宋寒川霍地站了起来,神色虽勉强还算冷静,可声音却带着深冷,显然是不满意至极。
他此时只想知道的是阿璇知不知道这件事,其实关于他和卢家小姐议亲的事情,他之所以放任没有管,一方面确实是不愿为这样的小事腾出手。而另一方面也是相信,以肖王妃那样的性子肯定不会让这门亲事成真的。
可他没想到,这谣言竟还是传了出去。
他问道:“这消息是从哪儿传出去的?”
“是从卢家那边,”徐炎低着头,他一直让人看着肖家,却没成想单单把卢家给忘了。可如今他这个做属下的能怎么说,难不成去指摘自家主子长得太过俊美,以至于让人家姑娘一听说是和他议亲,就是连脸面都不顾了,忙不迭地给外头传消息。
徐炎做了这么多年的王府侍卫,如今也算是宋寒川身边的亲卫,寻常也是瞧惯了那些姑娘看自家主子那羞羞答答的眼神。
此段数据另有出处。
import Summits.QuantumAdvantage.QuantumAdvantage.Theorems.CubicForrelationNearExactIsExactTwelveLevelFive932Structure
import Summits.QuantumAdvantage.QuantumAdvantage.Theorems.CubicForrelationNearExactIsExactTwelveQuadSpectrumB
import Summits.QuantumAdvantage.QuantumAdvantage.Theorems.CubicForrelationNearExactIsExactTwelveTypeO896Dead
import Summits.QuantumAdvantage.QuantumAdvantage.Theorems.CubicForrelationNearExactIsExactTwelveTypeO960Partner

/-!
# Crux `CubicForrelation.NearExactIsExact` (stmt-QuantumAdvantage-14043) — n = 12: NO level-5 side at `Φ ≥ 233/256 = 932/1024`
  (the boundary case of `tw15_levelFive_932_false` is dead)

Certificate seat `b2b-cforr-cert` (gen 18).  HONEST FRAMING: a kernel-checked THEOREM (standard axioms) about cubic Boolean pairs on 12 bits —
one of the two configurations left for the single undecided value `932/1024` above the record at `n = 12`; it does NOT produce a new value of
`θ₁₂` (the (type O, base 960) × (level ≥ 6) configuration remains, dead only modulo Kasami–Tokura's normal form); NOT summit progress.

THEOREM `tw19_levelFive_932_false`: cubic `f, g : 𝔽₂¹² → 𝔽₂` with `W_g = 32·u'`, some `u'(x)` odd, and `Φ(f,g) ≥ 932/1024` do not exist.
Proof.  (1) `tw19_levelFive_932_structure`: `u' = 2(−1)^f + σ(1_P − 16·1_T)`, `P` the odd hyperplane `{(−1)^{γ·x} = t}`, `σ = (−1)^D` with `D`
quadratic, `#T = 4`.  (2) The partner `f` is not type O (`to18_typeO_ge932_E960` + `to18_typeO_E960_partner_even` for `(g, f)` would put `g`
at level `≥ 6`), so `W_f = 32k` with `[k odd]` AFFINE (`stub_walshTower`).  (3) Walsh inversion of `W_g = 64(−1)^f + 32e` gives
`ê(y) = 128(−1)^{g(y)} − 64k(y)` with `ê = Ŝ − 16·T̂`, `Ŝ(y) = Σ_{x∈P} σ(x)(−1)^{x·y} = 64·m(y)` (`qs_hyperplane_sum_parity`) and
`T̂(y) = Σ_{x∈T} σ(x)(−1)^{x·y}`; hence `T̂ = 4K`, `K = m − 2(−1)^g + k ∈ {0, ±1}` (`|T̂| ≤ 4`), and Parseval `Σ T̂² = 4·4096` makes `K ≠ 0` at
EXACTLY `1024` points.  (4) If every `m(y)` is even, `{k odd} = {K ≠ 0}` has `1024` points — not `0`, `2048` or `4096`: contradiction.  Otherwise
`|m| ≤ 2` and `{m odd} = {h ⊕ h(· ⊕ γ) = c}` with `h` quadratic: if `k` is odd somewhere, `f` is itself a level-5 side of `(g, f)` and (1) for
`(g, f)` produces a point with `|k − 2(−1)^g| = 15`, but `k − 2(−1)^g = K − m ∈ [−3, 3]`; if `k` is even everywhere, `{K ≠ 0} = {m odd}` is the
support (or co-support) of the AFFINE function `h ⊕ h(· ⊕ γ)` (`stub_derivDegree`), again of size `1024`: contradiction.

References: J. Ax (1964) / R. J. McEliece (1972); O. S. Rothaus (1976); MacWilliams–Sloane (1977) Ch. 13 §3, Ch. 14 §5, Ch. 15 §2; C. Carlet (2021)
§4.1, §5.2, §6.1.  Everything below is proved from Mathlib and the tree; axioms are the standard three.
-/

set_option linter.dupNamespace false -- D-0017: single-problem summit ⇒ `QuantumAdvantage.QuantumAdvantage` by design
可这位卢姑娘倒是个果决的,竟是打着直接把生米做成熟饭的主意。
宋寒川没客气地哼了一声,可这一声却只叫徐炎把脸皮都快臊没了。他从案桌后头出来,在书房里头转了两圈,就是说道:“赶紧把这事传给肖王妃吧,她不是一直不想让我得了一门好亲事。卢家如今可是炙手可热的人家,单单是卢旬当着吏部尚书,可就抵得上多少个公侯之家了。”
他面上清冷,说出的话却透着讥讽:“可得叫王妃好好知道,这卢家的重要,要不然她破坏起来不得力,到时候咱们都不能称心如意了。”
徐炎得了令,赶紧就出去了。
宋寒川站在五彩玻璃窗前头,望着外头的院子,虽眼眸平静,可心里头却已经转起了无数个念头。
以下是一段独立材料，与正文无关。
import Mathlib

/-!
# Critic certificate (stub-critic g39, card k2-g38 «CONE DENSITY», row 112):
# BOTH typed forms of hypothesis H2 are FALSE AS TYPED — the one-point / `N = ⊤` degenerate instance.

The two `def … : Prop` below are copied VERBATIM from
`Cruxes/SplitBadTwoLowerHalfOfFacts/STUB_IDEAS_stub_heegnerIndexLowerAtTwo_2_g38.lean` ll. 128–148
(namespace `…ConeDensityK2G38`).  Each quantifies over ALL compact Hausdorff totally disconnected `X`
(resp. all such groups `G` and ALL closed subgroups `N`), and asks only Kaplansky's POINTED separation
`x ≠ y → ∃ f ∈ A, f x = 0 ∧ f y ≠ 0`.  On a one-point space (resp. with `N = ⊤`) that hypothesis is
VACUOUS, `A = 0` qualifies, and the constant function `1` is not within `1/2` of `A`.  Kaplansky's printed
THEOREM [Kaplansky 1950, Proc. AMS 1, p. 357; corpus book:kaplanskynd-selected-papers-other-writings p0072 L5]
has the same tacit `|X| ≥ 2`; the Literature statement must add «for every `x` some `f ∈ D` with `f x ≠ 0`»
(equivalently: `A` separates points AND vanishes identically at no point), after which the theorem is
true and the card's §3 discharges the extra clause from `hsep` + one class outside `rayKer` (or from
`1 ∈` the closure via H3b's infinite-order character).  Consequence for the card's kernel theorems
`isLMeasure_integral_unique` / `integral_avatar_witness_independent` / `forall_of_exists_isLMeasure`:
their hypothesis `(hK : KaplanskyDensityModN)` is UNSATISFIABLE as typed, so as stated they are
vacuously true; re-typed with the repaired Prop they keep their proofs verbatim (the added clause is
only ever consumed, never produced, inside §3).  No axioms beyond Mathlib's; no `sorry`.
-/

noncomputable section

namespace CriticG39.K2G38

/-- VERBATIM copy of the card's H2 Form A. -/
def KaplanskyStoneWeierstrass : Prop :=
  ∀ (X : Type) [TopologicalSpace X] [CompactSpace X] [T2Space X] [TotallyDisconnectedSpace X]
    (𝕜 : Type) [NontriviallyNormedField 𝕜] [IsUltrametricDist 𝕜]
    (A : NonUnitalSubalgebra 𝕜 C(X, 𝕜)),
    (∀ x y : X, x ≠ y → ∃ f ∈ A, f x = 0 ∧ f y ≠ 0) →
    ∀ (f : C(X, 𝕜)) (ε : ℝ), 0 < ε → ∃ g ∈ A, ‖f - g‖ ≤ ε

/-- VERBATIM copy of the card's H2 Form B. -/
def KaplanskyDensityModN : Prop :=
  ∀ (G : Type) [Group G] [TopologicalSpace G] [IsTopologicalGroup G] [CompactSpace G] [T2Space G]
    [TotallyDisconnectedSpace G] (N : Subgroup G), IsClosed (N : Set G) →
    ∀ (𝕜 : Type) [NontriviallyNormedField 𝕜] [IsUltrametricDist 𝕜] (A : Submodule 𝕜 (G → 𝕜)),
    (∀ f ∈ A, Continuous f) →
    (∀ f ∈ A, ∀ σ τ : G, σ⁻¹ * τ ∈ N → f σ = f τ) →
    (∀ f ∈ A, ∀ g ∈ A, f * g ∈ A) →
    (∀ σ τ : G, σ⁻¹ * τ ∉ N → ∃ f ∈ A, f σ = 0 ∧ f τ ≠ 0) →
    ∀ f : G → 𝕜, Continuous f → (∀ σ τ : G, σ⁻¹ * τ ∈ N → f σ = f τ) →
    ∀ ε : ℝ, 0 < ε → ∃ g ∈ A, ∀ σ, ‖f σ - g σ‖ ≤ ε

/-- Form A fails at `X = PUnit`, `𝕜 = ℚ_[2]`, `A = ⊥`, `f = 1`, `ε = 1/2`. -/
theorem not_kaplanskyStoneWeierstrass : ¬ KaplanskyStoneWeierstrass := by
  intro h
  have hsep : ∀ x y : PUnit, x ≠ y →
      ∃ f ∈ (⊥ : NonUnitalSubalgebra ℚ_[2] C(PUnit, ℚ_[2])), f x = 0 ∧ f y ≠ 0 := by
    intro x y hxy; exact absurd (Subsingleton.elim x y) hxy
  obtain ⟨g, hg, hfg⟩ := h PUnit ℚ_[2] ⊥ hsep 1 (1/2) (by norm_num)
  have hg0 : g = 0 := NonUnitalAlgebra.mem_bot.mp hg
  subst hg0
  rw [sub_zero] at hfg
  have h1 := (1 : C(PUnit.{1}, ℚ_[2])).norm_coe_le_norm PUnit.unit
  simp only [ContinuousMap.one_apply, norm_one] at h1 hfg
  linarith

/-- Form B fails at `G = PUnit`, `N = ⊤`, `𝕜 = ℚ_[2]`, `A = ⊥`, `f = 1`, `ε = 1/2`. -/
theorem not_kaplanskyDensityModN : ¬ KaplanskyDensityModN := by
  intro h
  have hN : IsClosed ((⊤ : Subgroup PUnit) : Set PUnit) := by simp
  obtain ⟨g, hg, hfg⟩ := h PUnit ⊤ hN ℚ_[2] (⊥ : Submodule ℚ_[2] (PUnit → ℚ_[2]))
    (by intro f hf; rw [(Submodule.mem_bot ℚ_[2]).mp hf]; exact continuous_const)
    (by intro f hf σ τ _; simp [(Submodule.mem_bot ℚ_[2]).mp hf])
    (by intro f hf g' hg'; rw [(Submodule.mem_bot ℚ_[2]).mp hf, zero_mul]; exact Submodule.zero_mem _)
    (by intro σ τ hστ; exact absurd (Subgroup.mem_top _) hστ)
    (fun _ => (1 : ℚ_[2])) continuous_const (by intro σ τ _; rfl) (1/2) (by norm_num)
  have hg0 : g = 0 := (Submodule.mem_bot ℚ_[2]).mp hg
  subst hg0
  have := hfg PUnit.unit
  simp at this
  linarith

#print axioms not_kaplanskyStoneWeierstrass
#print axioms not_kaplanskyDensityModN

end CriticG39.K2G38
细想起来,他和阿璇似乎又有三个月没见了,也不是不想见,而是不敢见。先前在大理寺的时候,他不敢去见她,是怕她闻见自个身上的这股子血腥味。可后来却又不知是为着什么,就是怕而已。
想想也真是可笑,她不喜欢自个的时候,心里头时时想着念着,恨不能天天就戳在她眼眶里头。可等她也点了头,却反倒是这般筹措不前起来,走一步都要想上好几回。
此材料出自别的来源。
import Summits.Ventures.HSemireg.WeilFrameWeilLines

/-!
# Venture HSemireg — THE WEIL LINES ARE THE TOP LINES: `E± ⊆ H²ⁿ(A(ℂ); ℂ)` carried into `ΛH¹(A)` EQUALS `(⋀^{2n} V±).map (ΛV± → ΛH¹)`

HONEST FRAMING. Part of the Lean index of the computation cell `pub-hsemireg` (seat w3-mod4-1 gen 9, W3 SPECIAL FIBRES,
MOD4-OFFSPLIT §1 / §13: the dictionary item «`W_K ⊗ ℂ = det H¹₊ ⊕ det H¹₋`»). The tree's real carriers and the Literature's Weil-type
layer ONLY: no semiregularity map is constructed; nothing here says that HC / HC_CM / HC_AV holds; nothing here is a claim about any
explicit variety; no Literature fact is declared; NO definition is introduced.

WHAT IS PROVED. `map_weilClassesPlus_eq_topLine` / `map_weilClassesMinus_eq_topLine`: for `A` of dimension `2n`,
`φ ≫ φ = -(d • 𝟙 A)`, `d ≥ 1`, `P = V₊` (resp. `Q = V₋`, the `±i√d`-eigenspaces of `φ*` on `H¹(A; ℂ)`): the tree's Weil line
`E₊ = weilClassesPlus A φ n d` (resp. `E₋`), carried into `ΛH¹(A)` by `(equiv A (2n))⁻¹` and the inclusion of `⋀²ⁿH¹`, IS the top
line `(⋀^{dim P} P).map (ΛP → ΛH¹)` («`det V₊`») — gen 8's inclusion `exteriorOf_mem_topLine_of_mem_weilClassesPlus/Minus` plus
`dim E± = 1` (Literature `finrank_weilClassesPlus/Minus_eq_one`) and `dim topLine ≤ 1` (`finrank_topLine_le_one`). So in the
frame-free theorems «`w± ≠ 0` in the top line of `V±`» and «`c± ≠ 0` in `E±`» are the SAME data. Everything PROVED, 0 sorry.
References: [vanGeemen1994HodgeAV] 4.9 and proof of Thm. 6.12; [BourbakiAlgebre1a3] Ch. III §7 no. 8.
-/

noncomputable section

open Module CategoryTheory
open Literature.AlgebraicGeometry.Motives Literature.AlgebraicGeometry.HodgeTheory
open Literature.AlgebraicTopology.SingularHomology

namespace Summit.Ventures.HSemireg.WeilFrame

variable {A : AbelianVariety ℂ}

/-- **`E₊` carried into `ΛH¹` IS the top line of `V₊`:** for `A` of dimension `2n`, `φ ≫ φ = -(d • 𝟙 A)`, `d ≥ 1`, `P = V₊`:
`((weilClassesPlus A φ n d).map (equiv A (2n))⁻¹).map (⋀²ⁿH¹ ↪ ΛH¹) = (⋀^{dim P} P).map (ΛP → ΛH¹)` — both are lines and the left
one lies in the right one. [cite: vanGeemen1994HodgeAV, 4.9 and proof of Thm. 6.12] [cite: BourbakiAlgebre1a3, Ch. III §7 no. 8] -/
theorem map_weilClassesPlus_eq_topLine {n d : ℕ} (hdim : A.dim = n + n) (hd : 0 < d) {φ : A ⟶ A}
    (hφ : φ ≫ φ = -(d • 𝟙 A)) {P : Submodule ℂ (complexBetti A.X 1)}
    (hP : P = Module.End.eigenspace (complexBetti.map φ.hom.hom.hom 1).hom (Complex.I * (Real.sqrt d : ℂ))) :
    ((weilClassesPlus A φ n d).map
        ((abelianVarietyCohomologyExteriorH1_holds.equiv A (2 * n)).symm :
          complexBetti A.X (2 * n) →ₗ[ℂ] ↥(⋀[ℂ]^(2 * n) (complexBetti A.X 1)))).map
        (⋀[ℂ]^(2 * n) (complexBetti A.X 1)).subtype =
      (⋀[ℂ]^(finrank ℂ ↥P) ↥P).map (ExteriorAlgebra.map P.subtype).toLinearMap := by
  haveI : Module.Finite ℂ (complexBetti A.X 1) := abelianVarietyCohomologyExteriorH1_holds.finite_one A
  have hb₁ : finrank ℂ (complexBetti A.X 1) = 2 * (2 * n) := by
    rw [Literature.AlgebraicGeometry.Motives.AbelianVariety.finrank_complexBetti_one, hdim]; ring
  refine Submodule.eq_of_le_of_finrank_le ?_ ?_
  · rintro _ ⟨_, ⟨c, hc, rfl⟩, rfl⟩
    exact exteriorOf_mem_topLine_of_mem_weilClassesPlus hdim hd hφ hP hc
  · rw [Submodule.finrank_map_subtype_eq, LinearEquiv.finrank_map_eq,
      finrank_weilClassesPlus_eq_one (abelianVarietyCohomologyExteriorH1_holds.hasExteriorCohomologyH1 A) hb₁ hd hφ]
    exact finrank_topLine_le_one P

/-- **`E₋` carried into `ΛH¹` IS the top line of `V₋`** (`Q = V₋`). [cite: vanGeemen1994HodgeAV, 4.9 and proof of Thm. 6.12] -/
theorem map_weilClassesMinus_eq_topLine {n d : ℕ} (hdim : A.dim = n + n) (hd : 0 < d) {φ : A ⟶ A}
    (hφ : φ ≫ φ = -(d • 𝟙 A)) {Q : Submodule ℂ (complexBetti A.X 1)}
    (hQ : Q = Module.End.eigenspace (complexBetti.map φ.hom.hom.hom 1).hom (-(Complex.I * (Real.sqrt d : ℂ)))) :
    ((weilClassesMinus A φ n d).map
        ((abelianVarietyCohomologyExteriorH1_holds.equiv A (2 * n)).symm :
          complexBetti A.X (2 * n) →ₗ[ℂ] ↥(⋀[ℂ]^(2 * n) (complexBetti A.X 1)))).map
        (⋀[ℂ]^(2 * n) (complexBetti A.X 1)).subtype =
      (⋀[ℂ]^(finrank ℂ ↥Q) ↥Q).map (ExteriorAlgebra.map Q.subtype).toLinearMap := by
  haveI : Module.Finite ℂ (complexBetti A.X 1) := abelianVarietyCohomologyExteriorH1_holds.finite_one A
  have hb₁ : finrank ℂ (complexBetti A.X 1) = 2 * (2 * n) := by
    rw [Literature.AlgebraicGeometry.Motives.AbelianVariety.finrank_complexBetti_one, hdim]; ring
  refine Submodule.eq_of_le_of_finrank_le ?_ ?_
  · rintro _ ⟨_, ⟨c, hc, rfl⟩, rfl⟩
    exact exteriorOf_mem_topLine_of_mem_weilClassesMinus hdim hd hφ hQ hc
  · rw [Submodule.finrank_map_subtype_eq, LinearEquiv.finrank_map_eq,
      finrank_weilClassesMinus_eq_one (abelianVarietyCohomologyExteriorH1_holds.hasExteriorCohomologyH1 A) hb₁ hd hφ]
    exact finrank_topLine_le_one Q

end Summit.Ventures.HSemireg.WeilFrame

end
或是他也真是在怕吧,怕自个变得不是她当初喜欢的那个样子,怕她开始嫌弃自己这般汲汲营营。而他更怕淳王府这样的魑魅魍魉,怕他把她拖了进来,没了从前的安生日子。她不就是最喜欢安生的,想当初在信阳的广宁寺,她那般大义凛然地模样,可细想还不就是怕麻烦,她觉得自个是个麻烦。
可后头呢,或许她觉得自己能接受那么一点小麻烦,又或许她也喜欢上自己了。可这样的喜欢能抵得过自己给她带来的麻烦吗?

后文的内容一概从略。